* _SUPPLIED ENTRIES_
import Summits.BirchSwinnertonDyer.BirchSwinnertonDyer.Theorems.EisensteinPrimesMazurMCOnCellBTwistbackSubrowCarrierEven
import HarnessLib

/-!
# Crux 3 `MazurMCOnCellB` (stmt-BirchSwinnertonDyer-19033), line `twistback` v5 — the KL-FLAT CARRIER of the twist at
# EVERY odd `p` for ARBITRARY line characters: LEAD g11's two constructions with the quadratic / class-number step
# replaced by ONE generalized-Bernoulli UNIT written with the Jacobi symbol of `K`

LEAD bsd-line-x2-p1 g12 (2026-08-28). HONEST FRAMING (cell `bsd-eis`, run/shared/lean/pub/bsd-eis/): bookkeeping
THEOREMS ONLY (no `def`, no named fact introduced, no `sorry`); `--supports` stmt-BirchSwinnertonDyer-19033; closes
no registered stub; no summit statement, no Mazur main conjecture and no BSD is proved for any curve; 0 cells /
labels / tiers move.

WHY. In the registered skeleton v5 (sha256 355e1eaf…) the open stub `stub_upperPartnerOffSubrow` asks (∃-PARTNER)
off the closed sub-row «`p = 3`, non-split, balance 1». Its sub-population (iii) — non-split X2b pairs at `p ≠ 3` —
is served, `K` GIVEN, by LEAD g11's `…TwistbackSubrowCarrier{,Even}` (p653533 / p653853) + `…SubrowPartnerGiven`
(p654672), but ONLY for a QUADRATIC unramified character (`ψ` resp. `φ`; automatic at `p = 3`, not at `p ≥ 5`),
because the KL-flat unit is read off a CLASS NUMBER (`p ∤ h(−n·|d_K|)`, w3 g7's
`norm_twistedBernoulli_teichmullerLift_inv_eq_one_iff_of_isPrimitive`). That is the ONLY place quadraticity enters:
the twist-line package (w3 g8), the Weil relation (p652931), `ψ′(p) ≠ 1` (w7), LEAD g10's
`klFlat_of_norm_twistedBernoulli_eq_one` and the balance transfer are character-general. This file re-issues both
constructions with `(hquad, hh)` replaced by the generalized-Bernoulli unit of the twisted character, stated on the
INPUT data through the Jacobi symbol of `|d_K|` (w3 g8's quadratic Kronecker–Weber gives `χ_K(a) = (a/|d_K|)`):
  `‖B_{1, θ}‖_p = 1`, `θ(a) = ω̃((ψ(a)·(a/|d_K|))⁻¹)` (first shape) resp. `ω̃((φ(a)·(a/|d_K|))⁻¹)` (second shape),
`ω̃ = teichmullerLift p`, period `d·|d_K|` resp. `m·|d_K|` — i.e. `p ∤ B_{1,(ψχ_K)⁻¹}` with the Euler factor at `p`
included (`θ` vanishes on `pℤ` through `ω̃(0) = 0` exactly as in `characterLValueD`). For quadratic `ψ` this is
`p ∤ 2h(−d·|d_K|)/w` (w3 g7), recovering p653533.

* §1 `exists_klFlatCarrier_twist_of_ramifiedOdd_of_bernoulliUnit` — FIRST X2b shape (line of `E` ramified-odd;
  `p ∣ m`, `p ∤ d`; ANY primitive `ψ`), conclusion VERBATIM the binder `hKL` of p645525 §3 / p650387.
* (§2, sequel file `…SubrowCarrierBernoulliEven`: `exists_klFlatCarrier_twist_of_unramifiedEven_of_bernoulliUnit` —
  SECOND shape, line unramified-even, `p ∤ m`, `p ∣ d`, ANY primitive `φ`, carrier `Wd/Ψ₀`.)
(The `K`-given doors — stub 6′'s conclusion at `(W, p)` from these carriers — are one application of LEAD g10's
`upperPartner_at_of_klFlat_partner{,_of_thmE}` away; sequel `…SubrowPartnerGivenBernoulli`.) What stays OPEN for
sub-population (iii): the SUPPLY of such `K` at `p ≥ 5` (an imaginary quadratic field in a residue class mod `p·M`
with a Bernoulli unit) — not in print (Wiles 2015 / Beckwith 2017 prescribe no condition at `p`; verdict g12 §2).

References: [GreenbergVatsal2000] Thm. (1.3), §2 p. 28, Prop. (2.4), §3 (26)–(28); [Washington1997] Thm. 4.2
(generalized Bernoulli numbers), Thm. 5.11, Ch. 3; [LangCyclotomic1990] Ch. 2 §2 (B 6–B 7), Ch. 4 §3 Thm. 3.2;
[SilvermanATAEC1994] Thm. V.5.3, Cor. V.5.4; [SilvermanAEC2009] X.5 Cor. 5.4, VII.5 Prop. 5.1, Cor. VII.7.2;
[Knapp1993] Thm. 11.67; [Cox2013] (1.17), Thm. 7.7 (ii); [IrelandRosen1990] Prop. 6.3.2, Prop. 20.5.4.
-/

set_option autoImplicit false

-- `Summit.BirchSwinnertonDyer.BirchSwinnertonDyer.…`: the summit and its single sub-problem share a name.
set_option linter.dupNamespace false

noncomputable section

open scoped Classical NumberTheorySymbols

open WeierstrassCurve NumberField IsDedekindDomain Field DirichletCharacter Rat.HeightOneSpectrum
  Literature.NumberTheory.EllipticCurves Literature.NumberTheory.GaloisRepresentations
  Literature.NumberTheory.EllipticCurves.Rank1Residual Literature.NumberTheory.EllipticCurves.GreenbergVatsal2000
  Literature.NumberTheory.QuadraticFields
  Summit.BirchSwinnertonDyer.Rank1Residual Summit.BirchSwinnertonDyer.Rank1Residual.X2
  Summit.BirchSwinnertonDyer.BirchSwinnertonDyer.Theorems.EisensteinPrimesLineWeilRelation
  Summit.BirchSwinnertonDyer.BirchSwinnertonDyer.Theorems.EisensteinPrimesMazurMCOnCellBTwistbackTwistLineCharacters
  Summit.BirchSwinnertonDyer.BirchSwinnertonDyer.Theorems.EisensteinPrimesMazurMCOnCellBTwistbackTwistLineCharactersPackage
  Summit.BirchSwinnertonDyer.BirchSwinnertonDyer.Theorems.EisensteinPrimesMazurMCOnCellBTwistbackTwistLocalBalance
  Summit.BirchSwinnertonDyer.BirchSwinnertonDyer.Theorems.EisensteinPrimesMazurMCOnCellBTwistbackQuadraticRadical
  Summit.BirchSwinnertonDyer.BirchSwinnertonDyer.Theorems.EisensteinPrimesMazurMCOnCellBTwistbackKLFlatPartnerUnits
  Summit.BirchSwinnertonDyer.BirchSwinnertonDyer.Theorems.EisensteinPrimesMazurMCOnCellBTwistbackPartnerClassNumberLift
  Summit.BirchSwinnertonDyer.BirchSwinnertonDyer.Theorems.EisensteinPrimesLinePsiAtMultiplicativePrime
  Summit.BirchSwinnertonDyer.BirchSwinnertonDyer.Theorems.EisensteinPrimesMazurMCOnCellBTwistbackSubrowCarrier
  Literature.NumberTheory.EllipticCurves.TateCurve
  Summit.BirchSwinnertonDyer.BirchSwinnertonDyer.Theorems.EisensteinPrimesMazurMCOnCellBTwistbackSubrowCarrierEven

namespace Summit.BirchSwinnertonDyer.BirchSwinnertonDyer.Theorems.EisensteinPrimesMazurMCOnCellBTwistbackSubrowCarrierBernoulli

* _WORK TO BE COMPLETED_
In full and without alteration, repeat the records.

* _EXERCISE ANSWER_
import Summits.BirchSwinnertonDyer.BirchSwinnertonDyer.Theorems.EisensteinPrimesMazurMCOnCellBTwistbackSubrowCarrierEven
import HarnessLib

/-!
# Crux 3 `MazurMCOnCellB` (stmt-BirchSwinnertonDyer-19033), line `twistback` v5 — the KL-FLAT CARRIER of the twist at
# EVERY odd `p` for ARBITRARY line characters: LEAD g11's two constructions with the quadratic / class-number step
# replaced by ONE generalized-Bernoulli UNIT written with the Jacobi symbol of `K`

LEAD bsd-line-x2-p1 g12 (2026-08-28). HONEST FRAMING (cell `bsd-eis`, run/shared/lean/pub/bsd-eis/): bookkeeping
THEOREMS ONLY (no `def`, no named fact introduced, no `sorry`); `--supports` stmt-BirchSwinnertonDyer-19033; closes
no registered stub; no summit statement, no Mazur main conjecture and no BSD is proved for any curve; 0 cells /
labels / tiers move.

WHY. In the registered skeleton v5 (sha256 355e1eaf…) the open stub `stub_upperPartnerOffSubrow` asks (∃-PARTNER)
off the closed sub-row «`p = 3`, non-split, balance 1». Its sub-population (iii) — non-split X2b pairs at `p ≠ 3` —
is served, `K` GIVEN, by LEAD g11's `…TwistbackSubrowCarrier{,Even}` (p653533 / p653853) + `…SubrowPartnerGiven`
(p654672), but ONLY for a QUADRATIC unramified character (`ψ` resp. `φ`; automatic at `p = 3`, not at `p ≥ 5`),
because the KL-flat unit is read off a CLASS NUMBER (`p ∤ h(−n·|d_K|)`, w3 g7's
`norm_twistedBernoulli_teichmullerLift_inv_eq_one_iff_of_isPrimitive`). That is the ONLY place quadraticity enters:
the twist-line package (w3 g8), the Weil relation (p652931), `ψ′(p) ≠ 1` (w7), LEAD g10's
`klFlat_of_norm_twistedBernoulli_eq_one` and the balance transfer are character-general. This file re-issues both
constructions with `(hquad, hh)` replaced by the generalized-Bernoulli unit of the twisted character, stated on the
INPUT data through the Jacobi symbol of `|d_K|` (w3 g8's quadratic Kronecker–Weber gives `χ_K(a) = (a/|d_K|)`):
  `‖B_{1, θ}‖_p = 1`, `θ(a) = ω̃((ψ(a)·(a/|d_K|))⁻¹)` (first shape) resp. `ω̃((φ(a)·(a/|d_K|))⁻¹)` (second shape),
`ω̃ = teichmullerLift p`, period `d·|d_K|` resp. `m·|d_K|` — i.e. `p ∤ B_{1,(ψχ_K)⁻¹}` with the Euler factor at `p`
included (`θ` vanishes on `pℤ` through `ω̃(0) = 0` exactly as in `characterLValueD`). For quadratic `ψ` this is
`p ∤ 2h(−d·|d_K|)/w` (w3 g7), recovering p653533.

* §1 `exists_klFlatCarrier_twist_of_ramifiedOdd_of_bernoulliUnit` — FIRST X2b shape (line of `E` ramified-odd;
  `p ∣ m`, `p ∤ d`; ANY primitive `ψ`), conclusion VERBATIM the binder `hKL` of p645525 §3 / p650387.
* (§2, sequel file `…SubrowCarrierBernoulliEven`: `exists_klFlatCarrier_twist_of_unramifiedEven_of_bernoulliUnit` —
  SECOND shape, line unramified-even, `p ∤ m`, `p ∣ d`, ANY primitive `φ`, carrier `Wd/Ψ₀`.)
(The `K`-given doors — stub 6′'s conclusion at `(W, p)` from these carriers — are one application of LEAD g10's
`upperPartner_at_of_klFlat_partner{,_of_thmE}` away; sequel `…SubrowPartnerGivenBernoulli`.) What stays OPEN for
sub-population (iii): the SUPPLY of such `K` at `p ≥ 5` (an imaginary quadratic field in a residue class mod `p·M`
with a Bernoulli unit) — not in print (Wiles 2015 / Beckwith 2017 prescribe no condition at `p`; verdict g12 §2).

References: [GreenbergVatsal2000] Thm. (1.3), §2 p. 28, Prop. (2.4), §3 (26)–(28); [Washington1997] Thm. 4.2
(generalized Bernoulli numbers), Thm. 5.11, Ch. 3; [LangCyclotomic1990] Ch. 2 §2 (B 6–B 7), Ch. 4 §3 Thm. 3.2;
[SilvermanATAEC1994] Thm. V.5.3, Cor. V.5.4; [SilvermanAEC2009] X.5 Cor. 5.4, VII.5 Prop. 5.1, Cor. VII.7.2;
[Knapp1993] Thm. 11.67; [Cox2013] (1.17), Thm. 7.7 (ii); [IrelandRosen1990] Prop. 6.3.2, Prop. 20.5.4.
-/

set_option autoImplicit false

-- `Summit.BirchSwinnertonDyer.BirchSwinnertonDyer.…`: the summit and its single sub-problem share a name.
set_option linter.dupNamespace false

noncomputable section

open scoped Classical NumberTheorySymbols

open WeierstrassCurve NumberField IsDedekindDomain Field DirichletCharacter Rat.HeightOneSpectrum
  Literature.NumberTheory.EllipticCurves Literature.NumberTheory.GaloisRepresentations
  Literature.NumberTheory.EllipticCurves.Rank1Residual Literature.NumberTheory.EllipticCurves.GreenbergVatsal2000
  Literature.NumberTheory.QuadraticFields
  Summit.BirchSwinnertonDyer.Rank1Residual Summit.BirchSwinnertonDyer.Rank1Residual.X2
  Summit.BirchSwinnertonDyer.BirchSwinnertonDyer.Theorems.EisensteinPrimesLineWeilRelation
  Summit.BirchSwinnertonDyer.BirchSwinnertonDyer.Theorems.EisensteinPrimesMazurMCOnCellBTwistbackTwistLineCharacters
  Summit.BirchSwinnertonDyer.BirchSwinnertonDyer.Theorems.EisensteinPrimesMazurMCOnCellBTwistbackTwistLineCharactersPackage
  Summit.BirchSwinnertonDyer.BirchSwinnertonDyer.Theorems.EisensteinPrimesMazurMCOnCellBTwistbackTwistLocalBalance
  Summit.BirchSwinnertonDyer.BirchSwinnertonDyer.Theorems.EisensteinPrimesMazurMCOnCellBTwistbackQuadraticRadical
  Summit.BirchSwinnertonDyer.BirchSwinnertonDyer.Theorems.EisensteinPrimesMazurMCOnCellBTwistbackKLFlatPartnerUnits
  Summit.BirchSwinnertonDyer.BirchSwinnertonDyer.Theorems.EisensteinPrimesMazurMCOnCellBTwistbackPartnerClassNumberLift
  Summit.BirchSwinnertonDyer.BirchSwinnertonDyer.Theorems.EisensteinPrimesLinePsiAtMultiplicativePrime
  Summit.BirchSwinnertonDyer.BirchSwinnertonDyer.Theorems.EisensteinPrimesMazurMCOnCellBTwistbackSubrowCarrier
  Literature.NumberTheory.EllipticCurves.TateCurve
  Summit.BirchSwinnertonDyer.BirchSwinnertonDyer.Theorems.EisensteinPrimesMazurMCOnCellBTwistbackSubrowCarrierEven

namespace Summit.BirchSwinnertonDyer.BirchSwinnertonDyer.Theorems.EisensteinPrimesMazurMCOnCellBTwistbackSubrowCarrierBernoulli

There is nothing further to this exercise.